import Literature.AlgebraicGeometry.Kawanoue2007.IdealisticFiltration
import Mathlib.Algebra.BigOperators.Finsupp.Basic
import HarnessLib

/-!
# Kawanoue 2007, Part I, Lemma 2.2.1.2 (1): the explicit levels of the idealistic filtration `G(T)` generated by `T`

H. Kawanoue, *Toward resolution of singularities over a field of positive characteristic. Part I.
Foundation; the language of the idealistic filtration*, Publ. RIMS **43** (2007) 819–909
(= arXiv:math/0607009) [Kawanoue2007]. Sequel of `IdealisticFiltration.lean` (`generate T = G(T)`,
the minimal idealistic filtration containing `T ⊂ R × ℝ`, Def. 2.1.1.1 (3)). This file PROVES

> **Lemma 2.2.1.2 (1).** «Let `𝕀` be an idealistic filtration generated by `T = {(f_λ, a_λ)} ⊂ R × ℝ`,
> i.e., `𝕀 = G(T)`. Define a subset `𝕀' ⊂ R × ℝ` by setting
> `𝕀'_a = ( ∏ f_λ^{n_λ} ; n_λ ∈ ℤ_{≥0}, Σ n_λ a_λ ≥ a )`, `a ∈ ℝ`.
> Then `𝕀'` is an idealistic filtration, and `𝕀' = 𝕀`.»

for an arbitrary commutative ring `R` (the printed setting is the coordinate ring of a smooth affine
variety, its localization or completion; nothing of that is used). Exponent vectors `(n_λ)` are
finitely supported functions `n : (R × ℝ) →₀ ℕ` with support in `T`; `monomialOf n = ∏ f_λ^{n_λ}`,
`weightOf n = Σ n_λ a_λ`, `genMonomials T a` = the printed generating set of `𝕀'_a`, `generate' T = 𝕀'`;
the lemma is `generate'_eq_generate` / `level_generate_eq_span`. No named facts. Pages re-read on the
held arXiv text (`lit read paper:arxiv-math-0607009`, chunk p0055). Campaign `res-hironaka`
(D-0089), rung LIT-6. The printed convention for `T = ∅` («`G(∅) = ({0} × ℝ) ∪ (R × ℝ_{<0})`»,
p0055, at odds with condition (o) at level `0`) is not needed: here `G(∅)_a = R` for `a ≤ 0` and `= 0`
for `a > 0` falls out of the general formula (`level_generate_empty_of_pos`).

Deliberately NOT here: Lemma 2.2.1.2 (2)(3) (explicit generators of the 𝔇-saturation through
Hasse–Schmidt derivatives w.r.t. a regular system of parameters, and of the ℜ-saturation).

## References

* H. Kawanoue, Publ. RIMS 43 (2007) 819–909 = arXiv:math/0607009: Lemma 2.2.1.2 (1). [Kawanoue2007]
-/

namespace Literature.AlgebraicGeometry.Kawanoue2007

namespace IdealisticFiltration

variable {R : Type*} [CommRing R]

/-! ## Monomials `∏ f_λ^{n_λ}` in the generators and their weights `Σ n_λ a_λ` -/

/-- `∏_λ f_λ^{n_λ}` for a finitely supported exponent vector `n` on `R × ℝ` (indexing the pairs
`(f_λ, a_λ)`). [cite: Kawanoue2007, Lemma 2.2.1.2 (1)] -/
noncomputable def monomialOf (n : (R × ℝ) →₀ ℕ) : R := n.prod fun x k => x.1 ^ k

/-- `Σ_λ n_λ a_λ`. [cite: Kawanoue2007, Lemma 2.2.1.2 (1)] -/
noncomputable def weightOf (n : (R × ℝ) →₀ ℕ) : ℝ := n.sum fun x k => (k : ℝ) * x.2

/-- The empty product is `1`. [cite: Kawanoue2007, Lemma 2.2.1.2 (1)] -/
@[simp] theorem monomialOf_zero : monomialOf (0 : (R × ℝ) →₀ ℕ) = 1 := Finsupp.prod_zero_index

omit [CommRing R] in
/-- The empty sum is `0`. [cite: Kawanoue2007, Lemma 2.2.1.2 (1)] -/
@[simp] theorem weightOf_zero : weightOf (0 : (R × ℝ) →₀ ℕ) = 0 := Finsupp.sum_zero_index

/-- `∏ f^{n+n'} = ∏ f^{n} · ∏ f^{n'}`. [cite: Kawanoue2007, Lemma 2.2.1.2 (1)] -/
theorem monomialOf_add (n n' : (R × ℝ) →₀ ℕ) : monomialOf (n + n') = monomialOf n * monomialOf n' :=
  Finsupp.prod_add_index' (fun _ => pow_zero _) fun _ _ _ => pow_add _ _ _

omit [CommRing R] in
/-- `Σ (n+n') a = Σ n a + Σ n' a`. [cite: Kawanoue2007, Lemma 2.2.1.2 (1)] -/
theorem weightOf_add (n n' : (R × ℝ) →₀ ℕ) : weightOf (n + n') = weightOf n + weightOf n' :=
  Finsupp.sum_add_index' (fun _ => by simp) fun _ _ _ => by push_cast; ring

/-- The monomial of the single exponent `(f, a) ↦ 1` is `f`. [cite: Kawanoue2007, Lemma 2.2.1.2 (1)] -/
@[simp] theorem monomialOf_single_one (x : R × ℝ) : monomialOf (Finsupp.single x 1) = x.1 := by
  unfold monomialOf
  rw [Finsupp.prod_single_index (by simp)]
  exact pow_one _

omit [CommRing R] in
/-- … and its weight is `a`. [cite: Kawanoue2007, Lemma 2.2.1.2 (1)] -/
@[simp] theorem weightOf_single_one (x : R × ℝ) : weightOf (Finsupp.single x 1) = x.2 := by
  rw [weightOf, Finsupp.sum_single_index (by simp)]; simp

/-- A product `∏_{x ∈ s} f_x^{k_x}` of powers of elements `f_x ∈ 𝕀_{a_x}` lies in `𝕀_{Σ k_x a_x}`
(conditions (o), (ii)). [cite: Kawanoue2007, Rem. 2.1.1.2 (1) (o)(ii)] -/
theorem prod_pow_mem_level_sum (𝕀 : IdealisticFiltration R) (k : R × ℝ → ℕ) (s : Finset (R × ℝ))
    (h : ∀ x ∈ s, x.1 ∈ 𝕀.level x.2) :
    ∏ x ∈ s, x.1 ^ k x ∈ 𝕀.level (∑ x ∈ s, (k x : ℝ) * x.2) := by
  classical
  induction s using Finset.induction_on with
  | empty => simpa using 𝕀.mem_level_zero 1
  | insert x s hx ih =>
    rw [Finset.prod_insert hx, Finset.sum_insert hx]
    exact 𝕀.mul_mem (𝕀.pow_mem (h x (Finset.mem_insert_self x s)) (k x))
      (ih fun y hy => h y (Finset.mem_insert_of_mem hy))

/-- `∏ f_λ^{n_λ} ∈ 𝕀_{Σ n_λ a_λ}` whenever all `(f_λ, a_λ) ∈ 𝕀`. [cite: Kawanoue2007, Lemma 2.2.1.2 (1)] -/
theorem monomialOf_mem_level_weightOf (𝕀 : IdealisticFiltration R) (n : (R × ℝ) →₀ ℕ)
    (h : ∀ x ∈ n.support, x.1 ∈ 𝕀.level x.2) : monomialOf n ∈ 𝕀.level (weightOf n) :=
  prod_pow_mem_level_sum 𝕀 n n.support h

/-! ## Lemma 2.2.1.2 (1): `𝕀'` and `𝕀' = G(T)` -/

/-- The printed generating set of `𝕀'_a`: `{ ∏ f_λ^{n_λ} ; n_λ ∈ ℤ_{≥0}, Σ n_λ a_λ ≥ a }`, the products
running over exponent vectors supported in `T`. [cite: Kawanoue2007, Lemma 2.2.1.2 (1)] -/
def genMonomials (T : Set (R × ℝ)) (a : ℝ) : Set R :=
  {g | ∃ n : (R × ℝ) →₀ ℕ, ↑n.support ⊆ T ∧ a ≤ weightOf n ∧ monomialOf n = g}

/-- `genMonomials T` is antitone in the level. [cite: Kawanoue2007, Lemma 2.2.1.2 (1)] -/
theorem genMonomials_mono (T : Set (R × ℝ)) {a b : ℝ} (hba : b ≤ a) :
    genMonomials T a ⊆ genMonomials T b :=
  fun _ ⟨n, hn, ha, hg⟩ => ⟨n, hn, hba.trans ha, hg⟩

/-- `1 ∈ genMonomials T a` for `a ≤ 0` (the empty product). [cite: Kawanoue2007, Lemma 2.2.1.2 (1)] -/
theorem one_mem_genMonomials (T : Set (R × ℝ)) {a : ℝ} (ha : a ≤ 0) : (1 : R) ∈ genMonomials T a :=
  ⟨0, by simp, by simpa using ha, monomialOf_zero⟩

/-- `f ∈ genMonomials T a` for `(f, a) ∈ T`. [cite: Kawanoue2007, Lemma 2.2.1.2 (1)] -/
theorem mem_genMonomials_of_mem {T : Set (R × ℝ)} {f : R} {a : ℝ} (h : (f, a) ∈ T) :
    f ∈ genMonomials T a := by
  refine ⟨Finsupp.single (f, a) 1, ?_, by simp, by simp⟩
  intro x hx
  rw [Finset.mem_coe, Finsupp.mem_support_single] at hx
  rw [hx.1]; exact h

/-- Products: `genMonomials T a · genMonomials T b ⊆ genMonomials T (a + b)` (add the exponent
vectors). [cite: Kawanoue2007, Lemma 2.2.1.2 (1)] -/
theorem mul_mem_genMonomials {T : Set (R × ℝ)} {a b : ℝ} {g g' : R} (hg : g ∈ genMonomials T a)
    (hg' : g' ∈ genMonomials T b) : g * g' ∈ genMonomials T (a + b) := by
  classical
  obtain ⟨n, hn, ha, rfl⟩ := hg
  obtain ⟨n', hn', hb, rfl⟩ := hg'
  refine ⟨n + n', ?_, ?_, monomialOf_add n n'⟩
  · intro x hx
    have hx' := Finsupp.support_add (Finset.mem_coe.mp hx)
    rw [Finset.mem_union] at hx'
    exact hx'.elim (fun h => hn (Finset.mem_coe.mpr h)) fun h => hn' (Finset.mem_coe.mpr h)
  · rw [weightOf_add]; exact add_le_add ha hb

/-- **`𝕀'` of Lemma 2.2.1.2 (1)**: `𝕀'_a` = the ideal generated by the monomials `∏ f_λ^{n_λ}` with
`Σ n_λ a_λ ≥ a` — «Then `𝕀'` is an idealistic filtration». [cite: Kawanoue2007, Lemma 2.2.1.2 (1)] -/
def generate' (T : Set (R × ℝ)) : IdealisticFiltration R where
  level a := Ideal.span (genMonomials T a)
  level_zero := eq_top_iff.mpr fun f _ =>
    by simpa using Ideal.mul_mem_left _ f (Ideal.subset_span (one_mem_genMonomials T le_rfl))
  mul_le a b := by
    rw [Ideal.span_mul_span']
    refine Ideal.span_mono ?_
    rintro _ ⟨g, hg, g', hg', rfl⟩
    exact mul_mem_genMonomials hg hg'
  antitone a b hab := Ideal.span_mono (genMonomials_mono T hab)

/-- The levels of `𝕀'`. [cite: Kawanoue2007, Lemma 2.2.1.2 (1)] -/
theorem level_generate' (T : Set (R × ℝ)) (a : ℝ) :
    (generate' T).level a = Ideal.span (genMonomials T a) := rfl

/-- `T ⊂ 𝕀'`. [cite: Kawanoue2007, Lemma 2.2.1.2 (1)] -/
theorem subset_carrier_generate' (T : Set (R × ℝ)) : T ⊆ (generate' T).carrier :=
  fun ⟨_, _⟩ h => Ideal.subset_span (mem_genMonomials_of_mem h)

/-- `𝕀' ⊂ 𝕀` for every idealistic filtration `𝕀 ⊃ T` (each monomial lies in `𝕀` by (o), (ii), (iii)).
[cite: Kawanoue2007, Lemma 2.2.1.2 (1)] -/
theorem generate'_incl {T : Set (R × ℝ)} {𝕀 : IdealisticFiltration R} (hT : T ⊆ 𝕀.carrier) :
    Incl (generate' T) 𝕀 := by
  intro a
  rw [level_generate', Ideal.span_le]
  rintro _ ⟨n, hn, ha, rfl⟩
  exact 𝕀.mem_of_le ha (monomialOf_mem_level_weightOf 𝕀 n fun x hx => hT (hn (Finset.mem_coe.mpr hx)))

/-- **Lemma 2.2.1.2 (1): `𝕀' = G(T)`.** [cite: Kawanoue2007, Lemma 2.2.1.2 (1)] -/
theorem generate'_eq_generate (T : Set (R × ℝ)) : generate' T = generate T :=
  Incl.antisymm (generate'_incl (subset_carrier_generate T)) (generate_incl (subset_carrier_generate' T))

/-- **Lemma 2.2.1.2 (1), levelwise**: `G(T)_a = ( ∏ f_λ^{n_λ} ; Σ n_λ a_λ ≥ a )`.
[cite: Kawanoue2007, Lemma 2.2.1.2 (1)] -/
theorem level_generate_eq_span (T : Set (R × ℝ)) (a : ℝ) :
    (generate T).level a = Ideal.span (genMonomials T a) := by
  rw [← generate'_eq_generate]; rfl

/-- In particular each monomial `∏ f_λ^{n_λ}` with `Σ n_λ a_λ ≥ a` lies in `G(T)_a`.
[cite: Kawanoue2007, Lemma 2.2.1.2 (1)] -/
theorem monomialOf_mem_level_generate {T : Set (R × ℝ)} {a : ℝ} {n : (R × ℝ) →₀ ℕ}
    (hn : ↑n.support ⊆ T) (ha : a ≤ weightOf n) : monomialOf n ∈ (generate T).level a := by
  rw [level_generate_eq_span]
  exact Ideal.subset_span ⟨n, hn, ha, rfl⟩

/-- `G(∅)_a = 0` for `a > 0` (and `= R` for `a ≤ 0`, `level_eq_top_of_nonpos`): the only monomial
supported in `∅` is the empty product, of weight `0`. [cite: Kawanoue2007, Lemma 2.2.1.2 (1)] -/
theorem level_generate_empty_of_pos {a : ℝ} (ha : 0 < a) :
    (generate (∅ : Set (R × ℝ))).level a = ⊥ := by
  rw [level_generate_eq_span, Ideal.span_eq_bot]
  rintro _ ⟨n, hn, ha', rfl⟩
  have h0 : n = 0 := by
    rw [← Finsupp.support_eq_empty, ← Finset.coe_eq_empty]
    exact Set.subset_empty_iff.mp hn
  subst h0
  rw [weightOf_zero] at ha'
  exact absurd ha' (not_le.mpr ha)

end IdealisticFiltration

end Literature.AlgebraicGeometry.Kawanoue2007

### Task to complete
Go through the entries and count the lines where the word "import" appears; give only the count.

### Final answer
3